Historically, patients who developed soft tissue sarcomas were at risk of losing “life and limb,” quite literally. This type of cancer is much less common than many carcinomas. The most common site in the body to develop STS is the thigh. Because of the local aggressiveness of these tumors, as recently as the 1970s the local treatment of STS was amputation of the affected limb. Fortunately, that type of drastic surgery is rarely needed today. In the U.S., it’s estimated that over 10,000 patients will be diagnosed and 4,000 patients will die of STS each year. Although the median age at diagnosis is 65, these tumors may occur in children, young adults (our friends), and the elderly. The lifetime risk of developing STS is about 0.3%, or 1 in 300 people. According to the most recent NCI’s SEER Cancer Statistics Review, the relative 5-year survival following a diagnosis of STS for all stages combined is 67%. If the disease is localized, then the 5-year survival is 84%. Patients with regional spread to lymph nodes have a 5-year survival rate of 62%. Those with distant, metastatic disease (most commonly to the lungs) have a 17% survival rate at 5 years following diagnosis.
Risks & Causes
Most who are diagnosed with STS don’t have specific risk factors. Some patients will relate a history of recent trauma to the area prior to diagnosis. However, it’s thought that the trauma merely makes the patient aware of the mass, rather than serving as a cause of the cancer. (“Doc, I fell on my leg a couple of weeks ago and it’s still swollen and hard.”) Uncommon genetic abnormalities such as neurofibromatosis, Li Fraumeni, and Gardners syndromes place patients at a high risk of developing STS relative to the general population. Regular exposure to certain chemicals including arsenic, certain herbicides, and vinyl chloride may also increase risk. Lastly, radiation exposure, including RT for cancer treatment, places patients at a low (much less than 1%) risk for radiation-induced STS.
Signs & Symptoms
The classic presentation of a patient with STS is a painless mass in the thigh, or any other muscular or soft tissue area of the body. The patient may describe the mass as appearing suddenly and/or enlarging rapidly. Occasionally the mass will cause discomfort or pain due to pressure on nearby structures and nerves. Soft tissue sarcoma may also arise in an area call the retroperitoneum, the back of the abdomen. A mass occasionally may be seen or felt in these cases.
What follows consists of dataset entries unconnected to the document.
/-- **Uniqueness of the minimum** (no zero modes): an element `g` of the constraint subspace satisfying the Euler–Lagrange
equation for the source `J` IS `G_{k,Ax}J`. [cite: BalabanImbrieJaffe1985, (4.1.1) p.309] -/
theorem eq_axialPropagator {V : Submodule ℝ E} {D : E →ₗ[ℝ] F} (hD : ∀ v : V, D (v : E) = 0 → v = 0) {J g : E}
    (hg : g ∈ V) (hEL : ∀ v : V, ⟪D g, D (v : E)⟫ = ⟪J, (v : E)⟫) : g = axialPropagator V D J := by
  have hd : g - axialPropagator V D J ∈ V := V.sub_mem hg (axialPropagator_mem V D J)
  have key : ∀ v : V, ⟪D (g - axialPropagator V D J), D (v : E)⟫ = 0 := fun v => by
    rw [map_sub, inner_sub_left, hEL v, inner_D_axialPropagator hD J v, sub_self]
  have h0 : D (((⟨g - axialPropagator V D J, hd⟩ : V)) : E) = 0 := inner_self_eq_zero.1 (key ⟨_, hd⟩)
  have h1 := congrArg (fun v : V => (v : E)) (hD _ h0)
  simp only [Submodule.coe_zero] at h1
  exact sub_eq_zero.1 h1

/-- `G_{0,Ax} = 0`: on the zero constraint subspace the propagator vanishes (the empty sum of (5.2.2)). [cite: BalabanImbrieJaffe1985, (5.2.2) p.316] -/
theorem axialPropagator_bot (D : E →ₗ[ℝ] F) : axialPropagator (⊥ : Submodule ℝ E) D = 0 := by
  ext J
  unfold axialPropagator
  simp only [LinearMap.comp_apply, LinearMap.zero_apply,
    Submodule.eq_zero_of_bot_submodule (formInv (D ∘ₗ (⊥ : Submodule ℝ E).subtype) _), map_zero]

/-! ## 2. `H_{k−1,Ax}` as a linear map and the propagator `C^{(k−1)}` of (4.3.3) -/

/-- **`H_{k−1,Ax}` as a linear map of the coarse field `B`**: `B ↦ Q^{s*}B − G_{Ax}∂^*∂Q^{s*}B` for a linear right inverse `Qs`
(= `Q^{s*}`) of the average — the printed shape (5.3.1) of the minimizer (4.1.3) at the representative `Q^{s*}B` of the class
`{Q A = B, axial gauge}`; equal to `Hax V D (Qs B)` (`HaxOp_apply`). [cite: BalabanImbrieJaffe1985, (4.1.3) p.310] -/
noncomputable def HaxOp (V : Submodule ℝ E) (D : E →ₗ[ℝ] F) (Qs : Ec →ₗ[ℝ] E) : Ec →ₗ[ℝ] E :=
  Qs - axialPropagator V D ∘ₗ LinearMap.adjoint D ∘ₗ D ∘ₗ Qs

/-- `HaxOp B` is the minimizing configuration of the class of `Qs B`. [cite: BalabanImbrieJaffe1985, (4.1.3) p.310] -/
theorem HaxOp_eq_minimizer (V : Submodule ℝ E) (D : E →ₗ[ℝ] F) (Qs : Ec →ₗ[ℝ] E) (B : Ec) :
    HaxOp V D Qs B = minimizer V D (Qs B) := by
  simp only [HaxOp, minimizer, LinearMap.sub_apply, LinearMap.comp_apply]

/-- **`HaxOp B = H_{Ax}(Qs B)`** — the linear map IS the Gaussian mean (4.1.3) (no zero modes). [cite: BalabanImbrieJaffe1985, (4.1.3) p.310] -/
theorem HaxOp_apply [MeasurableSpace E] [BorelSpace E] {V : Submodule ℝ E} {D : E →ₗ[ℝ] F}
    (hD : ∀ v : V, D (v : E) = 0 → v = 0) (Qs : Ec →ₗ[ℝ] E) (B : Ec) : HaxOp V D Qs B = Hax V D (Qs B) := by
  rw [Hax_eq_minimizer hD, HaxOp_eq_minimizer]

/-- `H_{Ax}B − Q^{s*}B` lies in the constraint subspace (the translation stays in the class). [cite: BalabanImbrieJaffe1985, (4.1.5) p.310] -/
theorem HaxOp_sub_mem (V : Submodule ℝ E) (D : E →ₗ[ℝ] F) (Qs : Ec →ₗ[ℝ] E) (B : Ec) : HaxOp V D Qs B - Qs B ∈ V := by
  rw [HaxOp_eq_minimizer]; exact minimizer_sub_mem V D (Qs B)
import Summits.Ventures.PercRepro0.LocalLaw
import Mathlib.Analysis.Calculus.Deriv.Mul
import Mathlib.Analysis.Calculus.Deriv.Add

/-!
# Russo's formula (seat p4, block P5 in Lean, 2/2)

SHARP-p4-v2 Lemma 1.3 on `Defs`: for an increasing event `A` determined by a finite set of bonds `E`,
`p ↦ P_p(A)` is differentiable on `(0,1)` with derivative `∑_{e ∈ E} P_p(Piv_e(A))`, where `Piv e A` is the event
«`e` is pivotal for `A`» (opening `e` puts the configuration in `A`, closing it takes it out); and
`P_p(Piv_e(A) ∩ {e closed}) = (1 − p) P_p(Piv_e(A))`.

Method: `LocalLaw.lean` identifies `P_p(A)` with the polynomial `∑_{η ⊆ E} 1[η ∈ A] ∏_{e ∈ E} (if e ∈ η then p else 1 − p)`
(`locC`, the instance-free form of `locP`); each weight is a finite product whose derivative is the sum over the
coordinates `e` of the product with the factor at `e` removed, signed `+1` if `e ∈ η`, `−1` otherwise
(`HasDerivAt.finsetProd`); regrouping by `e` and splitting the subsets of `E` according to `e` (`Finset.sum_powerset_insert`,
the paper's conditioning on `ω_e`) gives `∑_e [locC (E ∖ e) (η ↦ η ∪ {e} ∈ A) − locC (E ∖ e) (η ↦ η ∈ A)]`, and for an
increasing `A` the bracket is the weight of the configurations on `E ∖ e` for which `e` is pivotal.
-/

namespace Summit.Ventures.PercRepro0.Russo

open MeasureTheory ProbabilityTheory unitInterval Set
open Summit.Ventures.PercRepro0.Defs
open scoped ENNReal NNReal Classical

variable {ι : Type*}

/-! ### The instance-free polynomial -/

/-- `locC E 𝒜 q = ∑_{η ⊆ E} 1[𝒜 η] · wt E η q`, with classical decidability baked in (no instance arguments, so that
statements about concrete predicates never disagree on instances). -/
noncomputable def locC [DecidableEq ι] (E : Finset ι) (𝒜 : Finset ι → Prop) (q : ℝ) : ℝ :=
  ∑ η ∈ E.powerset, if 𝒜 η then wt E η q else 0

/-- `locC` only depends on the predicate on the subsets of `E`. -/
theorem locC_congr [DecidableEq ι] (E : Finset ι) {𝒜 ℬ : Finset ι → Prop}
    (h : ∀ η ∈ E.powerset, (𝒜 η ↔ ℬ η)) (q : ℝ) : locC E 𝒜 q = locC E ℬ q := by
  unfold locC
  refine Finset.sum_congr rfl fun η hη => ?_
  simp only [h η hη]

/-- `locC` is nonnegative on `[0,1]`. -/
theorem locC_nonneg [DecidableEq ι] (E : Finset ι) (𝒜 : Finset ι → Prop) {q : ℝ} (h0 : 0 ≤ q) (h1 : q ≤ 1) :
    0 ≤ locC E 𝒜 q :=
  Finset.sum_nonneg fun η _ => by split_ifs <;> [exact wt_nonneg E η h0 h1; exact le_rfl]

/-- The law of a finitely-determined event is `locC` (instance-free form of `setBernoulli_toReal_eq_locP`). -/
theorem setBernoulli_toReal_eq_locC [Countable ι] [DecidableEq ι] (u : Set ι) (p : I) (E : Finset ι)
    (hE : (↑E : Set ι) ⊆ u) {A : Set (Set ι)} (hdet : DeterminedBy (↑E) A) :
    (setBernoulli u p A).toReal = locC E (fun η : Finset ι => (↑η : Set ι) ∈ A) p := by
  rw [setBernoulli_toReal_eq_locP u p E hE hdet]
  unfold locC locP
  refine Finset.sum_congr rfl fun η _ => ?_
  congr

/-! ### Russo's formula for the polynomial -/

/-- The derivative of one factor of `wt`. -/
theorem hasDerivAt_factor [DecidableEq ι] (e : ι) (η : Finset ι) (q : ℝ) :
    HasDerivAt (fun q : ℝ => if e ∈ η then q else 1 - q) (if e ∈ η then (1 : ℝ) else -1) q := by
  by_cases h : e ∈ η
  · simp only [h, if_true]; exact hasDerivAt_id' q
  · simp only [h, if_false]; exact HasDerivAt.const_sub 1 (hasDerivAt_id' q)

/-- The derivative of a weight: remove one factor, with sign `+1` for an open coordinate, `−1` for a closed one. -/
theorem hasDerivAt_wt [DecidableEq ι] (E η : Finset ι) (q : ℝ) :
    HasDerivAt (wt E η) (∑ e ∈ E, wt (E.erase e) η q * (if e ∈ η then 1 else -1)) q := by
  have h := HasDerivAt.finsetProd (u := E) (f := fun e q => if e ∈ η then q else 1 - q)
    (f' := fun e => if e ∈ η then (1 : ℝ) else -1) (x := q) (fun e _ => hasDerivAt_factor e η q)
  have hfun : wt E η = ∏ i ∈ E, (fun q : ℝ => if i ∈ η then q else 1 - q) := by
    funext r
    simp [wt, Finset.prod_apply]
  rw [hfun]
  refine h.congr_deriv ?_
  refine Finset.sum_congr rfl fun e _ => ?_
  rw [smul_eq_mul]
  rfl

/-- The derivative of `locC`, term by term. -/
theorem hasDerivAt_locC [DecidableEq ι] (E : Finset ι) (𝒜 : Finset ι → Prop) (q : ℝ) :
    HasDerivAt (locC E 𝒜)
      (∑ η ∈ E.powerset, if 𝒜 η then ∑ e ∈ E, wt (E.erase e) η q * (if e ∈ η then 1 else -1) else 0) q := by
  unfold locC
  refine HasDerivAt.fun_sum fun η _ => ?_
  by_cases h : 𝒜 η
  · simp only [h, if_true]; exact hasDerivAt_wt E η q
  · simp only [h, if_false]; exact hasDerivAt_const q 0

/-- Splitting a sum over the subsets of `insert e T` according to the coordinate `e` (SHARP-p4-v2 Lemma 1.3:
conditioning on `ω_e`). -/
theorem sum_powerset_insert_split [DecidableEq ι] (T : Finset ι) {e : ι} (he : e ∉ T) (𝒜 : Finset ι → Prop) (q : ℝ) :
    (∑ η ∈ (insert e T).powerset, if 𝒜 η then wt T η q * (if e ∈ η then 1 else -1) else 0) =
      ∑ ζ ∈ T.powerset, ((if 𝒜 (insert e ζ) then 1 else 0) - (if 𝒜 ζ then 1 else 0)) * wt T ζ q := by
  rw [Finset.sum_powerset_insert he, ← Finset.sum_add_distrib]
  refine Finset.sum_congr rfl fun ζ hζ => ?_
  have heζ : e ∉ ζ := fun h => he (Finset.mem_powerset.1 hζ h)
  have hwt : wt T (insert e ζ) q = wt T ζ q := by
    unfold wt
    refine Finset.prod_congr rfl fun j hj => ?_
    have : j ≠ e := fun h => he (h ▸ hj)
    simp [Finset.mem_insert, this]
  simp only [heζ, Finset.mem_insert_self, if_true, if_false, hwt]
  split_ifs <;> ring

/-- Russo's formula for the polynomial (difference form): the derivative of `locC E 𝒜` is the sum over the
coordinates `e` of `∑_{ζ ⊆ E ∖ e} (1[𝒜 (ζ ∪ {e})] − 1[𝒜 ζ]) wt (E ∖ e) ζ`. -/
theorem hasDerivAt_locC' [DecidableEq ι] (E : Finset ι) (𝒜 : Finset ι → Prop) (q : ℝ) :
    HasDerivAt (locC E 𝒜) (∑ e ∈ E, ∑ ζ ∈ (E.erase e).powerset,
      ((if 𝒜 (insert e ζ) then 1 else 0) - (if 𝒜 ζ then 1 else 0)) * wt (E.erase e) ζ q) q := by
  refine (hasDerivAt_locC E 𝒜 q).congr_deriv ?_
  have h1 : ∀ η, (if 𝒜 η then ∑ e ∈ E, wt (E.erase e) η q * (if e ∈ η then 1 else -1) else 0) =
      ∑ e ∈ E, (if 𝒜 η then wt (E.erase e) η q * (if e ∈ η then 1 else -1) else 0) := fun η => by
    split_ifs <;> simp
  rw [Finset.sum_congr rfl fun η _ => h1 η, Finset.sum_comm]
  refine Finset.sum_congr rfl fun e he => ?_
  rw [← sum_powerset_insert_split (E.erase e) (Finset.notMem_erase e E) 𝒜 q, Finset.insert_erase he]

/-- **Russo's formula for the polynomial** (SHARP-p4-v2 Lemma 1.3): for an increasing `𝒜`, the derivative of
`locC E 𝒜` is the sum over `e ∈ E` of the weight of the configurations on `E ∖ e` for which `e` is pivotal. -/
theorem hasDerivAt_locC_piv [DecidableEq ι] (E : Finset ι) (𝒜 : Finset ι → Prop)
    (hmono : ∀ η ζ, η ⊆ ζ → 𝒜 η → 𝒜 ζ) (q : ℝ) :
    HasDerivAt (locC E 𝒜) (∑ e ∈ E, locC (E.erase e) (fun ζ => 𝒜 (insert e ζ) ∧ ¬ 𝒜 ζ) q) q := by
  refine (hasDerivAt_locC' E 𝒜 q).congr_deriv ?_
  refine Finset.sum_congr rfl fun e _ => ?_
  unfold locC
  refine Finset.sum_congr rfl fun ζ _ => ?_
  by_cases h1 : 𝒜 ζ
  · have h2 : 𝒜 (insert e ζ) := hmono _ _ (Finset.subset_insert e ζ) h1
    simp [h1, h2]
  · by_cases h2 : 𝒜 (insert e ζ) <;> simp [h1, h2]

/-- Weights on `insert e T` for a configuration not containing `e`: the factor at `e` is `1 − q`. -/
theorem wt_insert_of_notMem [DecidableEq ι] (T : Finset ι) {e : ι} (he : e ∉ T) {ζ : Finset ι} (heζ : e ∉ ζ)
    (q : ℝ) : wt (insert e T) ζ q = (1 - q) * wt T ζ q := by
  unfold wt
  rw [Finset.prod_insert he, if_neg heζ]

/-- `locC E (𝒜 ∧ e ∉ ·) = (1 − q) · locC (E ∖ e) 𝒜` for `e ∈ E` (the coordinate `e` is closed with probability `1 − q`,
independently of the rest). -/
theorem locC_and_notMem [DecidableEq ι] (E : Finset ι) {e : ι} (he : e ∈ E) (𝒜 : Finset ι → Prop) (q : ℝ) :
    locC E (fun η => 𝒜 η ∧ e ∉ η) q = (1 - q) * locC (E.erase e) 𝒜 q := by
  unfold locC
  rw [Finset.mul_sum]
  conv_lhs => rw [← Finset.insert_erase he]
  rw [Finset.sum_powerset_insert (Finset.notMem_erase e E)]
  simp only [Finset.mem_insert_self, not_true_eq_false, and_false, if_false, Finset.sum_const_zero, add_zero]
  refine Finset.sum_congr rfl fun ζ hζ => ?_
  have heζ : e ∉ ζ := fun h => Finset.notMem_erase e E (Finset.mem_powerset.1 hζ h)
  rw [wt_insert_of_notMem _ (Finset.notMem_erase e E) heζ]
  simp only [heζ, not_false_eq_true, and_true]
  split_ifs <;> simp

/-! ### Russo's formula for `P_p` on `Defs` -/

variable {d : ℕ}

/-- The event «`e` is pivotal for `A`»: opening `e` puts the configuration in `A`, closing it takes it out. -/
def Piv (e : Sym2 (Vertex d)) (A : Set (Config d)) : Set (Config d) :=
  {ω | insert e ω ∈ A ∧ ω \ {e} ∉ A}

/-- Pivotality for an `E`-determined event is determined by `E ∖ {e}` (it does not depend on `ω_e`). -/
theorem determinedBy_piv {E : Set (Sym2 (Vertex d))} {A : Set (Config d)} (hdet : DeterminedBy E A)
    (e : Sym2 (Vertex d)) : DeterminedBy (E \ {e}) (Piv e A) := by
  intro ω ω' h
  have h1 : ∀ f ∈ E, (f ∈ insert e ω ↔ f ∈ insert e ω') := by
    intro f hf
    by_cases hfe : f = e
    · simp [hfe]
    · simp only [Set.mem_insert_iff, hfe, false_or]
      exact h f ⟨hf, hfe⟩
  have h2 : ∀ f ∈ E, (f ∈ ω \ {e} ↔ f ∈ ω' \ {e}) := by
    intro f hf
    by_cases hfe : f = e
    · simp [hfe]
    · simp only [Set.mem_sdiff, Set.mem_singleton_iff, hfe, not_false_eq_true, and_true]
      exact h f ⟨hf, hfe⟩
  exact and_congr (hdet _ _ h1) (not_congr (hdet _ _ h2))

/-- The law of a finitely-determined event as the polynomial `locC`. -/
theorem P_toReal_eq_locC (p : I) {E : Finset (Sym2 (Vertex d))} (hE : (↑E : Set (Sym2 (Vertex d))) ⊆ bonds d)
    {A : Set (Config d)} (hdet : DeterminedBy (↑E) A) :
    (P d p A).toReal = locC E (fun η : Finset (Sym2 (Vertex d)) => (↑η : Set (Sym2 (Vertex d))) ∈ A) p := by
  unfold P
  exact setBernoulli_toReal_eq_locC (bonds d) p E hE hdet

/-- The local form of pivotality: for `e ∉ ζ`, `ζ ∈ Piv e A ↔ ζ ∪ {e} ∈ A ∧ ζ ∉ A`. -/
theorem coe_mem_piv_iff {A : Set (Config d)} {e : Sym2 (Vertex d)} {ζ : Finset (Sym2 (Vertex d))} (heζ : e ∉ ζ) :
    (↑ζ : Set (Sym2 (Vertex d))) ∈ Piv e A ↔
      (↑(insert e ζ) : Set (Sym2 (Vertex d))) ∈ A ∧ ¬ (↑ζ : Set (Sym2 (Vertex d))) ∈ A := by
  have heζ' : e ∉ (↑ζ : Set (Sym2 (Vertex d))) := by simpa using heζ
  simp only [Piv, Set.mem_setOf_eq, Finset.coe_insert, Set.sdiff_singleton_eq_self heζ']

/-- The law of the pivotal event as a polynomial on `E ∖ e`. -/
theorem P_piv_toReal_eq_locC (p : I) {E : Finset (Sym2 (Vertex d))} (hE : (↑E : Set (Sym2 (Vertex d))) ⊆ bonds d)
    {A : Set (Config d)} (hdet : DeterminedBy (↑E) A) (e : Sym2 (Vertex d)) :
    (P d p (Piv e A)).toReal = locC (E.erase e)
      (fun ζ : Finset (Sym2 (Vertex d)) =>
        (↑(insert e ζ) : Set (Sym2 (Vertex d))) ∈ A ∧ ¬ (↑ζ : Set (Sym2 (Vertex d))) ∈ A) p := by
  have hdet' : DeterminedBy (↑(E.erase e)) (Piv e A) := by
    rw [Finset.coe_erase]
    exact determinedBy_piv hdet e
  rw [P_toReal_eq_locC p ((Finset.coe_subset.2 (Finset.erase_subset e E)).trans hE) hdet']
  refine locC_congr _ (fun ζ hζ => ?_) p
  exact coe_mem_piv_iff fun h => Finset.notMem_erase e E (Finset.mem_powerset.1 hζ h)

/-- The coordinate `(clamp r : ℝ) = r` on `[0,1]`. -/
theorem coe_clamp_of_mem {r : ℝ} (h0 : 0 ≤ r) (h1 : r ≤ 1) : ((clamp r : I) : ℝ) = r := by
  unfold clamp
  rw [Set.projIcc_of_mem _ ⟨h0, h1⟩]

/-- **Russo's formula on `Defs`** (SHARP-p4-v2 Lemma 1.3): for an increasing event `A` determined by a finite set of
bonds `E`, `p ↦ P_p(A)` is differentiable on `(0,1)` with derivative `∑_{e ∈ E} P_p(Piv_e(A))`. -/
theorem hasDerivAt_P (q : ℝ) (hq0 : 0 < q) (hq1 : q < 1) {E : Finset (Sym2 (Vertex d))}
    (hE : (↑E : Set (Sym2 (Vertex d))) ⊆ bonds d) {A : Set (Config d)} (hdet : DeterminedBy (↑E) A)
    (hinc : IsUpperSet A) :
    HasDerivAt (fun r : ℝ => (P d (clamp r) A).toReal) (∑ e ∈ E, (P d (clamp q) (Piv e A)).toReal) q := by
  set 𝒜 : Finset (Sym2 (Vertex d)) → Prop := fun η => (↑η : Set (Sym2 (Vertex d))) ∈ A with h𝒜
  have hmono : ∀ η ζ, η ⊆ ζ → 𝒜 η → 𝒜 ζ := fun η ζ h hη => hinc (Finset.coe_subset.2 h) hη
  have hd := hasDerivAt_locC_piv E 𝒜 hmono q
  have hq : ((clamp q : I) : ℝ) = q := coe_clamp_of_mem hq0.le hq1.le
  have hderiv : (∑ e ∈ E, locC (E.erase e) (fun ζ => 𝒜 (insert e ζ) ∧ ¬ 𝒜 ζ) q) =
      ∑ e ∈ E, (P d (clamp q) (Piv e A)).toReal := by
    refine Finset.sum_congr rfl fun e _ => ?_
    rw [P_piv_toReal_eq_locC (clamp q) hE hdet e, hq]
  rw [hderiv] at hd
  refine hd.congr_of_eventuallyEq ?_
  filter_upwards [Ioo_mem_nhds hq0 hq1] with r hr
  rw [P_toReal_eq_locC (clamp r) hE hdet, coe_clamp_of_mem hr.1.le hr.2.le]

/-- `P_p(Piv_e(A) ∩ {e closed}) = (1 − p) · P_p(Piv_e(A))` for `e ∈ E`. -/
theorem P_piv_inter_closed (p : I) {E : Finset (Sym2 (Vertex d))} (hE : (↑E : Set (Sym2 (Vertex d))) ⊆ bonds d)
    {A : Set (Config d)} (hdet : DeterminedBy (↑E) A) {e : Sym2 (Vertex d)} (he : e ∈ E) :
    (P d p (Piv e A ∩ {ω | e ∉ ω})).toReal = (1 - p) * (P d p (Piv e A)).toReal := by
  have hdet' : DeterminedBy (↑E) (Piv e A ∩ {ω | e ∉ ω}) := by
    intro ω ω' h
    have hsub : ∀ f ∈ (↑E : Set (Sym2 (Vertex d))) \ {e}, (f ∈ ω ↔ f ∈ ω') := fun f hf => h f hf.1
    exact and_congr (determinedBy_piv hdet e ω ω' hsub) (not_congr (h e he))
  rw [P_toReal_eq_locC p hE hdet', P_piv_toReal_eq_locC p hE hdet e, ← locC_and_notMem E he]
  refine locC_congr _ (fun ζ hζ => ?_) p
  constructor
  · rintro ⟨h1, h2⟩
    have h2' : e ∉ ζ := by simpa using h2
    exact ⟨(coe_mem_piv_iff h2').1 h1, h2'⟩
  · rintro ⟨h1, h2⟩
    exact ⟨(coe_mem_piv_iff h2).2 h1, by simpa using h2⟩

end Summit.Ventures.PercRepro0.Russo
When a suspicious mass is seen or felt by the patient or his/her primary doctor, a referral should be made to an orthopedic or other surgical oncologist who has significant experience with these types of tumors. Ideally, if STS is suspected, the biopsy should remove a piece of the tumor and the incision should be placed over the central portion of the mass. This type of biopsy is termed an incisional biopsy. Common subtypes of STS include malignant fibrous histiocytoma (MFH), liposarcoma, and fibrosarcoma, though there are many others.
The American Joint Commission on Cancer (AJCC) Tumor Node Metastasis (TNM) system is utilized for staging STS. In addition to standard laboratory evaluation, patients should undergo CT or MRI of the affected area. MRI is preferred to provide detailed anatomical information if the primary STS arises within an extremity or joint. Patients with masses in the retroperitoneum will generally be served well with CT imaging. Pathologists play a very important part in not only diagnosis but also staging of STS, since tumor grade (how aggressive the cells appear under the microscope) is a critical component of the staging of STS.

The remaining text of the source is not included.